Het nieuwe groevenpatroon maximaliseert de stijfheid van het loopvlak (slicks zijn beter omdat er geen profiel is). Bridgestone’s handelskenmerk is de monospiral-gordel, welke in feite één lange, specifieke ijzerdraad is die om de basislaag van het karkas is gewonden. Nu is de verdeling gewijzigd. Bij de achterband zijn de de windingen in het midden en op de schouders verder uit elkaar geplaatst, waardoor rechtuit en bij maximale hellingshoek meer vervorming van karkas ontstaat. Daardoor wordt de voetafdruk groter en dus is er meer grip. Juist daar tussenin zijn de windingen dichter op elkaar geplaatst, zodat de band in de acceleratiezone preciezer sturend en slijtvaster is. Dit heet V-MSB, wat staat voor Variable Mono Spiral Belt. Het belangrijkste nieuws is de toevoeging van een extra koordlaag in de achterband, bovenop de V-MSB, genaamd V-Belt.

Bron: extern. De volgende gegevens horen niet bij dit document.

/-!
# Crux `EulerZoomLiouville.PowerGaugeEulerLiouville` (stmt-NavierStokesRegularity-19832), line `mirror-moment`, towards stub M1:
# THE AXIAL FLUX SIGN LEMMA (Choi–Jeong's identity as an inequality): `∫ v₂ · (r ω_θ)/r² dx ≥ 0` for an axisymmetric swirl-free
# divergence-free `C¹` field with bounded, square-integrable velocity and integrable ledger density `|curl v|/r`

Route №10 `EulerZoomLiouville` (NavierStokesRegularity), crux E.  Line `mirror-moment` (ideator ns-idea-11 g3;
`Cruxes/PowerGaugeEulerLiouville/Lines/mirror_moment.lean`), lever M1 `stub_momentMonotone` (owner ns-sfl-p1 g3 per LEAD; this file is
the analytic SIGN input, landed as a brick).  For one slice `v` (classical swirl-free axisymmetric Euler velocity at a past time) the axial
ledger moment `∫ |x₂| η`, `η = |curl v|/r`, moves at the rate `∫ v₂ ξ`, `ξ = ω_θ/r = swirl(curl v)/r²` (transport of `ξ`, `div v = 0`), and the
content of Choi–Jeong's Lemma 3.3 (AJM 2025 = arXiv:2110.09079 p. 12, time-reversed orientation; planar ancestor Iftimie–Sideris–Gamblin 1999)
is that this rate has a SIGN: `∫ v₂ ξ dx = 2π∬ v_z ω_θ dr dz = π∫_{axis} v_z² dz + ∫ v_r²/r² dx ≥ 0`.

THE PROOF HERE never leaves `ℝ³` and needs no boundary term on the axis: with the regularised weight `q_ε = (r²+ε²)⁻¹` and the tree's smooth
cut-off `χ_R` (`WholeSpaceIBP.cutoff`), part 1 (`…MirrorMomentAxialFluxPointwise.axialFlux_integrand_decomposition`) writes
`χ_R q_ε v₂ · swirl(curl v)` as `χ_R q_ε² (ε² v₂² + r²(v₀²+v₁²))` (two squares) plus cut-off errors `≤ (3D/2ε)·‖v‖²` pointwise (`D = sup ‖Dχ_R‖ ≤ C/R`)
plus three exact derivatives (`∂₂(·)` and two divergences of compactly supported `C¹` fields), whose integrals vanish
(`integral_fderiv_apply_eq_zero`, `integral_divergence_eq_zero`).  Hence `∫ χ_R q_ε v₂ swirl(curl v) ≥ −(3C/(2εR)) ∫‖v‖²`
(`integral_truncated_axialFlux_ge`); along `ε = 1/(n+1)`, `R = (n+1)²` the left side tends to `∫ v₂ swirl(curl v)/r²` by dominated convergence
against `sup‖v‖ · |curl v|/r` (`|swirl(curl v)| ≤ r |curl v|`, `q_ε ≤ r⁻²`), and the right side tends to `0`.

* `integral_truncated_axialFlux_ge` — the truncated, regularised inequality for any `C¹` compactly supported cut-off;
* **`integral_axialFlux_nonneg`** — `0 ≤ ∫ x, v x 2 * (swirl (curl v) x / cylRadius x ^ 2)`.

WHAT THIS IS NOT: not NS, not the crux, not M1 itself — a helper `--supports` stmt-19832 (the sign brick of the axial-moment monotonicity
for the line `mirror-moment`; the transport/derivative half of M1 and the stratum wiring are the M1 owner's); nothing here bears on NS
regularity.  [cite: ChoiJeong2025, Lemma 3.3 (arXiv:2110.09079 p. 12); Leray1934, §6 (1.11) (integration by parts without boundary)]
-/

noncomputable section

-- flat `Theorems/<Route><Decl>…` files of one crux share the namespace of the crux (tree convention)
set_option linter.dupNamespace false

open MeasureTheory Set Filter Topology Metric Function
open scoped NNReal ENNReal RealInnerProductSpace

namespace Summit.NavierStokesRegularity.NavierStokesRegularity.Theorems.PowerGaugeEulerLiouville.MirrorMoment

open Literature.Analysis Literature.Analysis.FluidPDE

variable {v : EuclideanSpace ℝ (Fin 3) → EuclideanSpace ℝ (Fin 3)}

/-! ### Elementary pointwise bounds -/

/-- `|x₀|, |x₁| ≤ r = √(x₀²+x₁²)`, `r² = x₀²+x₁²`, and `r · (r²+ε²)⁻¹ ≤ (2ε)⁻¹` for `ε > 0`. [folklore] -/
theorem horizontal_bounds (x : EuclideanSpace ℝ (Fin 3)) {ε : ℝ} (hε : 0 < ε) :
    |x 0| ≤ Real.sqrt (x 0 ^ 2 + x 1 ^ 2) ∧ |x 1| ≤ Real.sqrt (x 0 ^ 2 + x 1 ^ 2) ∧
      Real.sqrt (x 0 ^ 2 + x 1 ^ 2) * (x 0 ^ 2 + x 1 ^ 2 + ε ^ 2)⁻¹ ≤ (2 * ε)⁻¹ := by
  set r := Real.sqrt (x 0 ^ 2 + x 1 ^ 2) with hr
  have hr0 : 0 ≤ r := Real.sqrt_nonneg _
  have hr2 : r ^ 2 = x 0 ^ 2 + x 1 ^ 2 := Real.sq_sqrt (by positivity)
  refine ⟨Real.abs_le_sqrt (by nlinarith [sq_nonneg (x 1)]), Real.abs_le_sqrt (by nlinarith [sq_nonneg (x 0)]), ?_⟩
  rw [← hr2, ← one_div, ← one_div, mul_one_div, div_le_div_iff₀ (by positivity) (by positivity)]
  nlinarith [sq_nonneg (r - ε)]

/-- The components and the norm: `v₀² + v₁² + v₂² = ‖v‖²` and `|vᵢ| ≤ ‖v‖`. [folklore] -/
theorem sq_sum_eq_norm_sq (w : EuclideanSpace ℝ (Fin 3)) : w 0 ^ 2 + w 1 ^ 2 + w 2 ^ 2 = ‖w‖ ^ 2 := by
  rw [EuclideanSpace.norm_eq, Real.sq_sqrt (by positivity)]
  simp [Fin.sum_univ_three, sq_abs]

/-- **Domination of the regularised integrand**: `|χ q_ε v₂ swirl(curl v)| ≤ B · |curl v|/r` when `|χ| ≤ 1`, `‖v‖ ≤ B`
(`|swirl(curl v)| ≤ r|curl v|`, `q_ε ≤ r⁻²`; on the axis both sides vanish). [folklore] -/
theorem abs_truncated_integrand_le {χ : EuclideanSpace ℝ (Fin 3) → ℝ} (hχ1 : ∀ x, |χ x| ≤ 1) {B : ℝ} (hB : ∀ x, ‖v x‖ ≤ B)
    (ε : ℝ) (x : EuclideanSpace ℝ (Fin 3)) :
    |χ x * (x 0 ^ 2 + x 1 ^ 2 + ε ^ 2)⁻¹ * v x 2 * swirl (curl v) x| ≤ B * (‖curl v x‖ / cylRadius x) := by
  have hB0 : 0 ≤ B := (norm_nonneg _).trans (hB x)
  by_cases hr : cylRadius x = 0
  · rw [swirl_eq_zero_of_cylRadius_eq_zero _ hr, hr]
    simp
  have hr0 : 0 < cylRadius x := (cylRadius_nonneg x).lt_of_ne' hr
  have hrsq : cylRadius x ^ 2 = x 0 ^ 2 + x 1 ^ 2 := cylRadius_sq x
  -- `|s| ≤ r ‖ω‖`
  have hs : |swirl (curl v) x| ≤ cylRadius x * ‖curl v x‖ := by
    rw [swirl_eq_inner_rotGen]
    calc |⟪rotGen x, curl v x⟫| ≤ ‖rotGen x‖ * ‖curl v x‖ := abs_real_inner_le_norm _ _
      _ = cylRadius x * ‖curl v x‖ := by rw [norm_rotGen]; rfl
  -- `q ≤ r⁻²`
  have hq0 : 0 < x 0 ^ 2 + x 1 ^ 2 + ε ^ 2 := by rw [← hrsq]; positivity
  have hpos : 0 < x 0 ^ 2 + x 1 ^ 2 := by rw [← hrsq]; positivity
  have hq : (x 0 ^ 2 + x 1 ^ 2 + ε ^ 2)⁻¹ ≤ (cylRadius x ^ 2)⁻¹ := by
    rw [hrsq]
    exact inv_anti₀ hpos (by nlinarith [sq_nonneg ε])
  have hf : |v x 2| ≤ B := le_trans (by simpa using PiLp.norm_apply_le (v x) 2) (hB x)
  rw [abs_mul, abs_mul, abs_mul, abs_of_pos (inv_pos.2 hq0)]
  calc |χ x| * (x 0 ^ 2 + x 1 ^ 2 + ε ^ 2)⁻¹ * |v x 2| * |swirl (curl v) x|
      ≤ 1 * (cylRadius x ^ 2)⁻¹ * B * (cylRadius x * ‖curl v x‖) :=
        mul_le_mul (mul_le_mul (mul_le_mul (hχ1 x) hq (inv_pos.2 hq0).le zero_le_one) hf (abs_nonneg _)
          (mul_nonneg zero_le_one (inv_nonneg.2 (sq_nonneg _)))) hs (abs_nonneg _)
          (mul_nonneg (mul_nonneg zero_le_one (inv_nonneg.2 (sq_nonneg _))) hB0)
    _ = B * (‖curl v x‖ / cylRadius x) := by
        field_simp

/-- **Pointwise bound on the cut-off errors**: with `‖Dχ(x)‖ ≤ D` and `ε > 0`,
`|q (Dχ[x_h]) ½(v₂² − v₀² − v₁²) − q h v₂ (Dχ[e₂])| ≤ (3D/(2ε)) ‖v‖²`. [folklore] -/
theorem abs_cutoff_error_le {χ : EuclideanSpace ℝ (Fin 3) → ℝ} {D : ℝ} (hD : ∀ x, ‖fderiv ℝ χ x‖ ≤ D) {ε : ℝ} (hε : 0 < ε)
    (x : EuclideanSpace ℝ (Fin 3)) :
    |(x 0 ^ 2 + x 1 ^ 2 + ε ^ 2)⁻¹ *
          fderiv ℝ χ x ((x 0) • EuclideanSpace.single 0 (1 : ℝ) + (x 1) • EuclideanSpace.single 1 (1 : ℝ)) *
          (2⁻¹ * (v x 2 ^ 2 - (v x 0 ^ 2 + v x 1 ^ 2)))
        - (x 0 ^ 2 + x 1 ^ 2 + ε ^ 2)⁻¹ * (x 0 * v x 0 + x 1 * v x 1) * v x 2 * fderiv ℝ χ x (EuclideanSpace.single 2 (1 : ℝ))|
      ≤ 3 * D / (2 * ε) * ‖v x‖ ^ 2 := by
  obtain ⟨hx0, hx1, hrq⟩ := horizontal_bounds x hε
  set r := Real.sqrt (x 0 ^ 2 + x 1 ^ 2) with hr
  set q := (x 0 ^ 2 + x 1 ^ 2 + ε ^ 2)⁻¹ with hqdef
  have hq0 : 0 < q := by rw [hqdef]; positivity
  have hr0 : 0 ≤ r := Real.sqrt_nonneg _
  have hD0 : 0 ≤ D := (norm_nonneg _).trans (hD x)
  have hnsq := sq_sum_eq_norm_sq (v x)
  -- components against the norm
  have hv0 : |v x 0| ≤ ‖v x‖ := by simpa using PiLp.norm_apply_le (v x) 0
  have hv1 : |v x 1| ≤ ‖v x‖ := by simpa using PiLp.norm_apply_le (v x) 1
  have hv2 : |v x 2| ≤ ‖v x‖ := by simpa using PiLp.norm_apply_le (v x) 2
  -- derivative values against `D`
  have hDe : ∀ w : EuclideanSpace ℝ (Fin 3), |fderiv ℝ χ x w| ≤ D * ‖w‖ := fun w =>
    (Real.norm_eq_abs _ ▸ (fderiv ℝ χ x).le_opNorm w).trans (mul_le_mul_of_nonneg_right (hD x) (norm_nonneg _))
  have hD2 : |fderiv ℝ χ x (EuclideanSpace.single 2 (1 : ℝ))| ≤ D := by
    simpa using hDe (EuclideanSpace.single 2 (1 : ℝ))
  have hDh : |fderiv ℝ χ x ((x 0) • EuclideanSpace.single 0 (1 : ℝ) + (x 1) • EuclideanSpace.single 1 (1 : ℝ))| ≤ 2 * D * r := by
    rw [map_add, map_smul, map_smul, smul_eq_mul, smul_eq_mul]
    have h0 : |fderiv ℝ χ x (EuclideanSpace.single 0 (1 : ℝ))| ≤ D := by simpa using hDe (EuclideanSpace.single 0 (1 : ℝ))
    have h1 : |fderiv ℝ χ x (EuclideanSpace.single 1 (1 : ℝ))| ≤ D := by simpa using hDe (EuclideanSpace.single 1 (1 : ℝ))
    calc |x 0 * fderiv ℝ χ x (EuclideanSpace.single 0 1) + x 1 * fderiv ℝ χ x (EuclideanSpace.single 1 1)|
        ≤ |x 0| * |fderiv ℝ χ x (EuclideanSpace.single 0 1)| + |x 1| * |fderiv ℝ χ x (EuclideanSpace.single 1 1)| := by
          refine (abs_add_le _ _).trans ?_
          rw [abs_mul, abs_mul]
      _ ≤ r * D + r * D := add_le_add (mul_le_mul hx0 h0 (abs_nonneg _) hr0) (mul_le_mul hx1 h1 (abs_nonneg _) hr0)
      _ = 2 * D * r := by ring
  -- `|h| ≤ 2 r ‖v‖`
  have hh : |x 0 * v x 0 + x 1 * v x 1| ≤ 2 * r * ‖v x‖ := by
    calc |x 0 * v x 0 + x 1 * v x 1| ≤ |x 0| * |v x 0| + |x 1| * |v x 1| := by
          refine (abs_add_le _ _).trans ?_; rw [abs_mul, abs_mul]
      _ ≤ r * ‖v x‖ + r * ‖v x‖ :=
          add_le_add (mul_le_mul hx0 hv0 (abs_nonneg _) hr0) (mul_le_mul hx1 hv1 (abs_nonneg _) hr0)
      _ = 2 * r * ‖v x‖ := by ring
  -- `|½(f² − v₀² − v₁²)| ≤ ½‖v‖²`
  have hW : |2⁻¹ * (v x 2 ^ 2 - (v x 0 ^ 2 + v x 1 ^ 2))| ≤ 2⁻¹ * ‖v x‖ ^ 2 := by
    rw [abs_mul, abs_of_pos (by norm_num : (0 : ℝ) < 2⁻¹)]
    refine mul_le_mul_of_nonneg_left (abs_le.2 ⟨?_, ?_⟩) (by norm_num)
    · nlinarith [sq_nonneg (v x 2), hnsq]
    · nlinarith [sq_nonneg (v x 0), sq_nonneg (v x 1), hnsq]
  -- assemble
  have hA : |q * fderiv ℝ χ x ((x 0) • EuclideanSpace.single 0 (1 : ℝ) + (x 1) • EuclideanSpace.single 1 (1 : ℝ)) *
      (2⁻¹ * (v x 2 ^ 2 - (v x 0 ^ 2 + v x 1 ^ 2)))| ≤ q * (2 * D * r) * (2⁻¹ * ‖v x‖ ^ 2) := by
    rw [abs_mul, abs_mul, abs_of_pos hq0]
    gcongr
  have hBd : |q * (x 0 * v x 0 + x 1 * v x 1) * v x 2 * fderiv ℝ χ x (EuclideanSpace.single 2 (1 : ℝ))| ≤
      q * (2 * r * ‖v x‖) * ‖v x‖ * D := by
    rw [abs_mul, abs_mul, abs_mul, abs_of_pos hq0]
    gcongr
  calc _ ≤ q * (2 * D * r) * (2⁻¹ * ‖v x‖ ^ 2) + q * (2 * r * ‖v x‖) * ‖v x‖ * D := (abs_sub _ _).trans (add_le_add hA hBd)
    _ = 3 * D * (r * q) * ‖v x‖ ^ 2 := by ring
    _ ≤ 3 * D * (2 * ε)⁻¹ * ‖v x‖ ^ 2 := by gcongr
    _ = 3 * D / (2 * ε) * ‖v x‖ ^ 2 := by rw [div_eq_mul_inv]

Het doel van deze additionele laag is extra stabiliteit, wat bijdraagt aan een contant prestatieniveau. Deze V-belt is al toegepast in de V02-slicks en deze staan er inderdaad om bekend dat ze hun hoge gripniveau ook lang behouden.
Om te ondervinden hoe de R11’s zijn, rijden we op vrijdag eerst een sessie met de R10 Type 2 om een ijkpunt te hebben. De R11’s gaan erin, uit de bandenwarmers met een druk van 2,20 bar vóór en 1,80 achter. De keuze is om niets aan het chassis te veranderen, dus de rijhoogte achter niet te compenseren voor de 5,5 millimeter hogere 190-band. Met name bij het insturen van snelle bochten valt op dat de slanke Triumph lichtvoetiger instuurt, zowel remmend als zonder remmen en de stabiliteit er niet onder lijdt. Na twee sessies tekent de achterband in de acceleratiezone wat ruw en het blijkt dat de druk oploopt naar 1,90 bar. 0,10 bar druk aflaten en na de derde sessie tekent de achterband weer prachtig egaal. Niet elke band heeft de capaciteit om weer zo op te knappen, vaak is het dan gewoon over. Zaterdag is de kwalificatiedag en met 29⁰C buitentemperatuur en 48⁰C asfalttemperatuur is het pittig warm, vooral voor een Soft-compound. Ik rijd in een vol veld aanvankelijk een comfortabel ronde van 1.51 minuten. Door druk en traag verkeer op de baan weet ik dit tijd gaandeweg niet te verbeteren, maar de ideale split-times geven later aan dat een tijd van in de 1.47 er ingezeten had en dat is een dikke hulde voor een standaard supersport en natuurlijk de R11’s. Uiteindelijk sta ik op de achtste startplaats van de snelste groep.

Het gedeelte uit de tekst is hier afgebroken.